I do. It seriously feels like a disability often. You have so much that you have to worry about like making sure you don’t get raped. Every time I go out somewhere, I’m always told not to be out too late since it’s “especially dangerous for girls.” I hate that. That makes me try to dress as much like a boy as I can, so maybe I’ll be mistaken for one. I think about cutting my hair short and not shaving, but then I’ll be labeled as a “butch lesbian” since I am gay. It’s not fair. Aside from the obvious things like getting your period, I hate feeling like the world has less faith in women, like it’s believed they can’t get as much done just because of their gender. I don’t want to spend my entire life making sure I don’t get attacked by some dumbass that hates women or having to deal with possible discrimination. Whenever someone jokes that women are bad drivers or they suck at working with mechanics, I just want to hit them. Fine, maybe I just can’t take those types of jokes but I can’t help it. Â It’s so frustrating. Just because I’m a girl doesn’t mean I love to shop, wear makeup, wear revealing outfits, or carry a huge purse wherever I go. I try to find shorts or jeans with deep pockets or take just a tiny bag with me. Guys, I hate this. I literally just want to die every time I’m reminded of what boundaries are set for me because of my gender. 🙁
Sorry for posting yet another rant, but I’ve been feeling this way for a while now. I truly despise being a kid, under 18 to be more specific. Everyone tries to tell me that it’s “the best time of your life” to be this age since you don’t have any really big responsibilities, but I think those people must have pretty bad lives if they think that way. I guess I should just list off everything I specifically hate:
1. Under constant responsibility of an adult – If you’re not with your parents, then the staff at school,or the parents of a friend, or a therapist is responsible for whatever happens to you. I want to be able to take care of myself. Because of this, you have to always let someone know where you’re going and they have final say on most things. If you drive, you have curfew. You can’t go to any movie by yourself because you’re not old enough (I know you can at 17, but you get the idea). You can’t go wherever you want whenever you want because you just CAN’T. Where’s the fun in that?

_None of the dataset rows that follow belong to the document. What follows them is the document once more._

import Mathlib
import Summits.ValiantsHypothesis.ValiantsHypothesis.Theorems.LacunarySymmetroidMatrixDescartesDetLorentzianNonneg
import Summits.ValiantsHypothesis.ValiantsHypothesis.Theorems.LacunarySymmetroidMatrixDescartesDetLorentzianPolymatroidExchange
import Summits.ValiantsHypothesis.ValiantsHypothesis.Theorems.LacunarySymmetroidMatrixDescartesDetLorentzianRankNecessity
import Summits.ValiantsHypothesis.ValiantsHypothesis.Theorems.LacunarySymmetroidMatrixDescartesDetLorentzianRado
import HarnessLib

/-!
# Crux `MatrixDescartes` (stmt-ValiantsHypothesis-18050, the summit's V1), line
# `Cruxes/MatrixDescartes/Lines/lorentzian_shadow.lean`, toward the KNOWN stub `stub_detLorentzian` —
# [M4] CLAUSE (c): the support of `det Σ_l X_l A_l` (`A_l ⪰ 0`) is an M-CONVEX SET

HONEST FRAMING.  Helper (`--supports stmt-ValiantsHypothesis-18050 --as helper`; merged desk, CLAIM-FIRST #4 of
val-lit-p7 g10, 2026-08-28) on a registered ALTERNATIVE line of V1; 0 definitions / 0 named facts.  This file
COMPLETES clause (c) of `IsLorentzianArray m K (detArray m K A)` for PSD families; with (a) and (b)
(`…DetLorentzianNonneg.lean`) the only open clause of `stub_detLorentzian : DetLorentzian` is (d), the Hessian
signature condition ("at most one positive eigenvalue" of every `(m−2)`-nd partial Hessian — Gårding /
Brändén–Huh, not attempted here).  `stub_detLorentzian`, the law stubs `stub_lorentzianDescartes` / `stub_bmd`,
the crux `MatrixDescartes`, Conjecture B and `VP ≠ VNP` are all OPEN; nothing here bears on them.

* `type_apply_eq_card` — the colour type of an injective row selection depends only on its image.
* **`coeff_det_pencil_ne_zero_of_rank`** — SUFFICIENCY (Panov via Rado): `Σ α = m` and
  `Σ_{l∈S} α_l ≤ rank (Σ_{l∈S} A_l)` for all `S` ⇒ the coefficient of `s^α` is non-zero: Rado's theorem [M3]
  (`rado_linearIndependent_transversal`) on the colour blocks of the stacked Gram factor, requested `α_l` times
  each (a colouring `c : Fin m → Fin K` with fibres `α` from `finSigmaFinEquiv`), gives `m` independent rows of
  type `α`; sorted (`Finset.orderEmbOfFin`) they are a non-vanishing Cauchy–Binet square (`det_pencil_eq_sum_sq`).
* **`detArray_support_isMConvexOn`** — CLAUSE (c) in the line's currency, `IsMConvexOn ((layer m K).filter
  (detArray m K A · ≠ 0)) (fun _ => 0)` UNFOLDED (checked to close the line's statement by `exact` against verbatim
  copies of `layer/exch/IsMConvexOn/detArray`): support = lattice points of the base polytope of the submodular
  rank function ([M2] `sum_le_rank_of_detArray_ne_zero`, `rank_sum_submodular` + sufficiency above), and those are
  M-convex ([M1] `polymatroid_isMConvex`).
[Brändén–Huh, Lorentzian polynomials, Ann. Math. 192 (2020) §2; Panov 1987; Rado 1942; Murota 2003 §4.4; folklore]
-/

set_option linter.dupNamespace false
set_option autoImplicit false

noncomputable section

namespace Summit.ValiantsHypothesis.ValiantsHypothesis.Theorems.LacunarySymmetroidMatrixDescartes

namespace DetLorentzian

open Matrix Finset MvPolynomial

/-- The colour type of an injective row selection only depends on its image. [folklore] -/
theorem type_apply_eq_card {m K : ℕ} (u : Fin m → Fin (K * m)) (hu : Function.Injective u) (l : Fin K) :
    (∑ i, Finsupp.single (finProdFinEquiv.symm (u i)).1 (1 : ℕ)) l =
      ((univ.image u).filter (fun r => (finProdFinEquiv.symm r).1 = l)).card := by
  classical
  rw [Finsupp.finsetSum_apply, Finset.filter_image, Finset.card_image_of_injective _ hu, Finset.card_filter]
  refine Finset.sum_congr rfl fun i _ => ?_
  simp only [Finsupp.single_apply]

/-- **Sufficiency (Rado): a lattice point of the rank polymatroid is a support point.**  If `Σ α = m` and
`Σ_{l∈S} α_l ≤ rank (Σ_{l∈S} A_l)` for all `S` (`A_l ⪰ 0`), then the coefficient of `s^α` in `det Σ_l s_l A_l`
is non-zero: Rado's theorem applied to the colour blocks of the stacked Gram factor (block `l` requested `α_l`
times) gives `m` independent rows of colour type `α`, i.e. a non-vanishing Cauchy–Binet square.
[Panov 1987 (criterion for mixed discriminants), via Rado 1942; folklore] -/
theorem coeff_det_pencil_ne_zero_of_rank {m K : ℕ} (A : Fin K → Matrix (Fin m) (Fin m) ℝ)
    (hA : ∀ l, (A l).PosSemidef) (α : Fin K → ℕ) (hsum : ∑ l, α l = m)
    (hrank : ∀ S : Finset (Fin K), ∑ l ∈ S, α l ≤ (∑ l ∈ S, A l).rank) :
    coeff (Finsupp.equivFunOnFinite.symm α)
      (Matrix.det (∑ l, (X l : MvPolynomial (Fin K) ℝ) • (A l).map C)) ≠ 0 := by
  classical
  obtain ⟨B, Bst, hB, hBst, hGram⟩ := exists_gram_blocks A hA
  -- a colouring `c : Fin m → Fin K` with fibre sizes `α`
  let σ : Fin m ≃ (Σ l : Fin K, Fin (α l)) := (finCongr hsum.symm).trans finSigmaFinEquiv.symm
  let c : Fin m → Fin K := fun i => (σ i).1
  have hc : ∀ l, (univ.filter (fun i => c i = l)).card = α l := by
    intro l
    rw [← Finset.card_map σ.toEmbedding]
    have : (univ.filter (fun i => c i = l)).map σ.toEmbedding =
        (univ : Finset (Σ l : Fin K, Fin (α l))).filter (fun p => p.1 = l) := by
      ext p
      simp only [Finset.mem_map, Finset.mem_filter, Finset.mem_univ, true_and, Equiv.toEmbedding_apply]
      constructor
      · rintro ⟨i, hi, rfl⟩; exact hi
      · intro hp; exact ⟨σ.symm p, by simp [c, hp], by simp⟩
    rw [this]
    have h2 : (univ : Finset (Σ l : Fin K, Fin (α l))).filter (fun p => p.1 = l) =
        (univ : Finset (Fin (α l))).map (Function.Embedding.sigmaMk l) := by
      ext ⟨l', x⟩
      simp only [Finset.mem_filter, Finset.mem_univ, true_and, Finset.mem_map, Function.Embedding.sigmaMk_apply]
      constructor
      · rintro rfl; exact ⟨x, rfl⟩
      · rintro ⟨y, h⟩; exact (congrArg Sigma.fst h).symm
    rw [h2, Finset.card_map, Finset.card_univ, Fintype.card_fin]
  -- Rado's condition for the blocks `E i = {rows of colour c i}`
  let E : Fin m → Finset (Fin (K * m)) := fun i => univ.filter (fun r => (finProdFinEquiv.symm r).1 = c i)
  have hW : ∀ S : Finset (Fin K), (∑ l ∈ S, A l).rank =
      Module.finrank ℝ (Submodule.span ℝ ((fun r : Fin (K * m) => Bst r) ''
        {r | (finProdFinEquiv.symm r).1 ∈ S})) := by
    intro S
    rw [hGram S, Matrix.rank_transpose_mul_self, Matrix.rank_eq_finrank_span_row, Set.image_eq_range]
    rfl
  have hRado : ∀ J : Finset (Fin m), J.card ≤
      Module.finrank ℝ (Submodule.span ℝ ((fun r : Fin (K * m) => Bst r) '' ((J.biUnion E : Finset _) : Set _))) := by
    intro J
    have hset : ((J.biUnion E : Finset (Fin (K * m))) : Set (Fin (K * m))) =
        {r | (finProdFinEquiv.symm r).1 ∈ J.image c} := by
      ext r
      simp only [Finset.coe_biUnion, Finset.mem_coe, Set.mem_iUnion, Set.mem_setOf_eq, Finset.mem_image, E,
        Finset.mem_filter, Finset.mem_univ, true_and, exists_prop]
      constructor
      · rintro ⟨i, hi, h⟩; exact ⟨i, hi, h.symm⟩
      · rintro ⟨i, hi, h⟩; exact ⟨i, hi, h.symm⟩
    rw [hset, ← hW]
    refine le_trans ?_ (hrank (J.image c))
    -- `|J| = Σ_{l ∈ c(J)} |J ∩ c⁻¹ l| ≤ Σ_{l ∈ c(J)} α l`
    rw [Finset.card_eq_sum_card_image c J]
    refine Finset.sum_le_sum fun l _ => ?_
    rw [← hc l]
    exact Finset.card_le_card (Finset.monotone_filter_left _ (Finset.subset_univ J))
  obtain ⟨g, hgE, hli⟩ := rado_linearIndependent_transversal (𝕜 := ℝ) (fun r : Fin (K * m) => Bst r) E hRado
  have hginj : Function.Injective g := Function.Injective.of_comp hli.injective
  have hgc : ∀ i, (finProdFinEquiv.symm (g i)).1 = c i := fun i => by
    have := hgE i
    simpa [E] using this
  -- sort the selected rows
  set s : Finset (Fin (K * m)) := univ.image g with hs
  have hscard : s.card = m := by
    rw [hs, Finset.card_image_of_injective _ hginj, Finset.card_univ, Fintype.card_fin]
  let t : Fin m → Fin (K * m) := fun i => s.orderEmbOfFin hscard i
  have htmono : StrictMono t := (s.orderEmbOfFin hscard).strictMono
  have htrange : Set.range t = Set.range g := by
    have h1 : Set.range t = (s : Set (Fin (K * m))) := Finset.range_orderEmbOfFin s hscard
    rw [h1, hs, Finset.coe_image, Finset.coe_univ, Set.image_univ]
  -- the sorted selection has independent rows, hence a non-zero minor
  have hlit : LinearIndependent ℝ (fun i => (Bst.submatrix t id) i) := by
    have hrg : Set.range (fun i => (Bst.submatrix t id) i) = Set.range ((fun r => Bst r) ∘ g) := by
      have e1 : (fun i => (Bst.submatrix t id) i) = (fun r => Bst r) ∘ t := by
        funext i; rfl
      rw [e1, Set.range_comp, Set.range_comp, htrange]
    rw [linearIndependent_iff_card_eq_finrank_span, Fintype.card_fin, Set.finrank, hrg]
    have := linearIndependent_iff_card_eq_finrank_span.1 hli
    rw [Fintype.card_fin, Set.finrank] at this
    exact this
  have hdet : (Bst.submatrix t id).det ≠ 0 := by
    have hU : IsUnit (Bst.submatrix t id) := (Matrix.linearIndependent_rows_iff_isUnit).1 hlit
    exact ((Matrix.isUnit_iff_isUnit_det _).1 hU).ne_zero
  -- its colour type is `α`
  have htype : (∑ i, Finsupp.single (finProdFinEquiv.symm (t i)).1 (1 : ℕ)) =
      Finsupp.equivFunOnFinite.symm α := by
    ext l
    rw [type_apply_eq_card t htmono.injective, Finsupp.coe_equivFunOnFinite_symm]
    have himg : univ.image t = univ.image g := by
      rw [← Finset.coe_inj, Finset.coe_image, Finset.coe_image, Finset.coe_univ, Set.image_univ,
        Set.image_univ, htrange]
    rw [himg, ← type_apply_eq_card g hginj, Finsupp.finsetSum_apply]
    simp only [Finsupp.single_apply, hgc]
    rw [← Finset.card_filter]
    exact hc l
  -- the Cauchy–Binet square of `t` carries the coefficient
  rw [det_pencil_eq_sum_sq A B hB Bst hBst, coeff_sum]
  have hle : coeff (Finsupp.equivFunOnFinite.symm α)
      (C ((Bst.submatrix t id).det * (Bst.submatrix t id).det) *
        ∏ i, (X (finProdFinEquiv.symm (t i)).1 : MvPolynomial (Fin K) ℝ)) ≤
      ∑ t' ∈ (univ : Finset (Fin m → Fin (K * m))).filter (fun t => StrictMono t),
        coeff (Finsupp.equivFunOnFinite.symm α)
          (C ((Bst.submatrix t' id).det * (Bst.submatrix t' id).det) *
            ∏ i, (X (finProdFinEquiv.symm (t' i)).1 : MvPolynomial (Fin K) ℝ)) :=
    Finset.single_le_sum (f := fun t' => coeff (Finsupp.equivFunOnFinite.symm α)
          (C ((Bst.submatrix t' id).det * (Bst.submatrix t' id).det) *
            ∏ i, (X (finProdFinEquiv.symm (t' i)).1 : MvPolynomial (Fin K) ℝ)))
      (fun t' _ => coeff_C_mul_self_mul_prod_X_nonneg _ _ _) (Finset.mem_filter.2 ⟨Finset.mem_univ _, htmono⟩)
  have hpos : 0 < coeff (Finsupp.equivFunOnFinite.symm α)
      (C ((Bst.submatrix t id).det * (Bst.submatrix t id).det) *
        ∏ i, (X (finProdFinEquiv.symm (t i)).1 : MvPolynomial (Fin K) ℝ)) := by
    rw [prod_X_eq_monomial, coeff_C_mul, coeff_monomial, if_pos htype, mul_one]
    exact mul_self_pos.2 hdet
  exact ne_of_gt (hpos.trans_le hle)


/-- **Clause (c) of `IsLorentzianArray m K (detArray m K A)` for `A_l ⪰ 0` — the support of the coefficient
array of `det Σ_l X_l A_l` is an M-CONVEX SET**, in the line's currency: `IsMConvexOn ((layer m K).filter
(fun α => detArray m K A α ≠ 0)) (fun _ => 0)` with `layer`, `detArray`, `exch`, `IsMConvexOn` UNFOLDED (the line
file `Cruxes/MatrixDescartes/Lines/lorentzian_shadow.lean` carries `sorry`s and is not importable; the statements
agree definitionally).  Proof: the support is the set of lattice points of the base polytope of the submodular
rank function `S ↦ rank (Σ_{l∈S} A_l)` (necessity `sum_le_rank_of_detArray_ne_zero` [M2], sufficiency
`coeff_det_pencil_ne_zero_of_rank` via Rado [M3]), and such point sets are M-convex (`polymatroid_isMConvex` [M1]).
With (a) `detArray_nonneg_of_posSemidef` and (b) `detArray_eq_zero_of_not_mem_layer` this leaves clause (d)
(the Hessian / Lorentzian signature condition, Brändén–Huh) as the ONLY open part of `stub_detLorentzian`.
[Brändén–Huh 2020 §2 (supports of Lorentzian polynomials are M-convex) for this determinantal case; Panov 1987;
Murota 2003 §4.4; folklore] -/
theorem detArray_support_isMConvexOn (m K : ℕ) (A : Fin K → Matrix (Fin m) (Fin m) ℝ)
    (hA : ∀ l, (A l).PosSemidef) :
    ∀ α ∈ (((Fintype.piFinset fun _ : Fin K => Finset.range (m + 1)).filter (fun α => ∑ i, α i = m)).filter
        (fun α => MvPolynomial.coeff (Finsupp.equivFunOnFinite.symm α)
          (Matrix.det (∑ l, (MvPolynomial.X l : MvPolynomial (Fin K) ℝ) • (A l).map MvPolynomial.C)) ≠ 0)),
    ∀ β ∈ (((Fintype.piFinset fun _ : Fin K => Finset.range (m + 1)).filter (fun α => ∑ i, α i = m)).filter
        (fun α => MvPolynomial.coeff (Finsupp.equivFunOnFinite.symm α)
          (Matrix.det (∑ l, (MvPolynomial.X l : MvPolynomial (Fin K) ℝ) • (A l).map MvPolynomial.C)) ≠ 0)),
    ∀ i : Fin K, β i < α i →
      ∃ j : Fin K, α j < β j ∧
        (α - Pi.single i 1 + Pi.single j 1) ∈ (((Fintype.piFinset fun _ : Fin K => Finset.range (m + 1)).filter (fun α => ∑ i, α i = m)).filter
        (fun α => MvPolynomial.coeff (Finsupp.equivFunOnFinite.symm α)
          (Matrix.det (∑ l, (MvPolynomial.X l : MvPolynomial (Fin K) ℝ) • (A l).map MvPolynomial.C)) ≠ 0)) ∧
        (β - Pi.single j 1 + Pi.single i 1) ∈ (((Fintype.piFinset fun _ : Fin K => Finset.range (m + 1)).filter (fun α => ∑ i, α i = m)).filter
        (fun α => MvPolynomial.coeff (Finsupp.equivFunOnFinite.symm α)
          (Matrix.det (∑ l, (MvPolynomial.X l : MvPolynomial (Fin K) ℝ) • (A l).map MvPolynomial.C)) ≠ 0)) ∧
        (fun _ : Fin K → ℕ => (0 : ℚ)) (α - Pi.single i 1 + Pi.single j 1) +
            (fun _ : Fin K → ℕ => (0 : ℚ)) (β - Pi.single j 1 + Pi.single i 1) ≤
          (fun _ : Fin K → ℕ => (0 : ℚ)) α + (fun _ : Fin K → ℕ => (0 : ℚ)) β := by
  intro α hα β hβ i hi
  -- the rank function and its base polytope
  set f : Finset (Fin K) → ℕ := fun S => (∑ l ∈ S, A l).rank with hf
  have hsub : ∀ S T, f (S ∪ T) + f (S ∩ T) ≤ f S + f T := fun S T => rank_sum_submodular A hA S T
  have h0 : f ∅ = 0 := by
    simp only [hf, Finset.sum_empty, Matrix.rank_zero]
  -- a support point forces full rank: `f univ = m`
  have hα' := Finset.mem_filter.1 hα
  have hαsum : ∑ l, α l = m := (Finset.mem_filter.1 hα'.1).2
  have hm : f univ = m := by
    apply le_antisymm
    · simpa [hf] using Matrix.rank_le_width (∑ l ∈ (univ : Finset (Fin K)), A l)
    · have h := sum_le_rank_of_detArray_ne_zero m K A hA α hα'.2 univ
      rw [hαsum] at h
      exact h
  have hD : ∀ γ : Fin K → ℕ, γ ∈ (((Fintype.piFinset fun _ : Fin K => Finset.range (m + 1)).filter (fun α => ∑ i, α i = m)).filter
        (fun α => MvPolynomial.coeff (Finsupp.equivFunOnFinite.symm α)
          (Matrix.det (∑ l, (MvPolynomial.X l : MvPolynomial (Fin K) ℝ) • (A l).map MvPolynomial.C)) ≠ 0)) ↔
      (∀ S, ∑ l ∈ S, γ l ≤ f S) ∧ ∑ l, γ l = f univ := by
    intro γ
    constructor
    · intro hγ
      have hγ' := Finset.mem_filter.1 hγ
      have hγsum : ∑ l, γ l = m := (Finset.mem_filter.1 hγ'.1).2
      exact ⟨fun S => sum_le_rank_of_detArray_ne_zero m K A hA γ hγ'.2 S, hγsum.trans hm.symm⟩
    · rintro ⟨hS, hγsum⟩
      rw [hm] at hγsum
      refine Finset.mem_filter.2 ⟨Finset.mem_filter.2 ⟨?_, hγsum⟩,
        coeff_det_pencil_ne_zero_of_rank A hA γ hγsum hS⟩
      refine Fintype.mem_piFinset.2 fun l => Finset.mem_range.2 (Nat.lt_succ_of_le ?_)
      rw [← hγsum]
      exact Finset.single_le_sum (fun k _ => Nat.zero_le (γ k)) (Finset.mem_univ l)
  obtain ⟨j, hj, h1, h2⟩ := polymatroid_isMConvex f hsub h0 _ hD α hα β hβ i hi
  exact ⟨j, hj, h1, h2, by simp⟩

end DetLorentzian

end Summit.ValiantsHypothesis.ValiantsHypothesis.Theorems.LacunarySymmetroidMatrixDescartes

end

2. School – To put it simply, for the most part, I hate school. I’m going into my junior year of HS so I know I’ll be graduating soon, but I’m tired of cliques and fitting in and all of that nonsense. You simply cannot be whoever you want to be, ESPECIALLY in my case since I’m L of the LGBT. And parents are checking grades and then if they see something they don’t like, they’re all, “Why is this grade a C?” or something.
3.Changes – As a teen, you’re constantly changing so half the time you feel as though you’re crazy (at least I do.) One day you’re fine, and the next you hate everything. Everyone who’s older assumes you’re confused about something, especially when it comes to my sexuality. Or, someone who I think will be a good friend is no longer interested the next year.
So in closing, what’s so fun about being in this age??? I need a reason.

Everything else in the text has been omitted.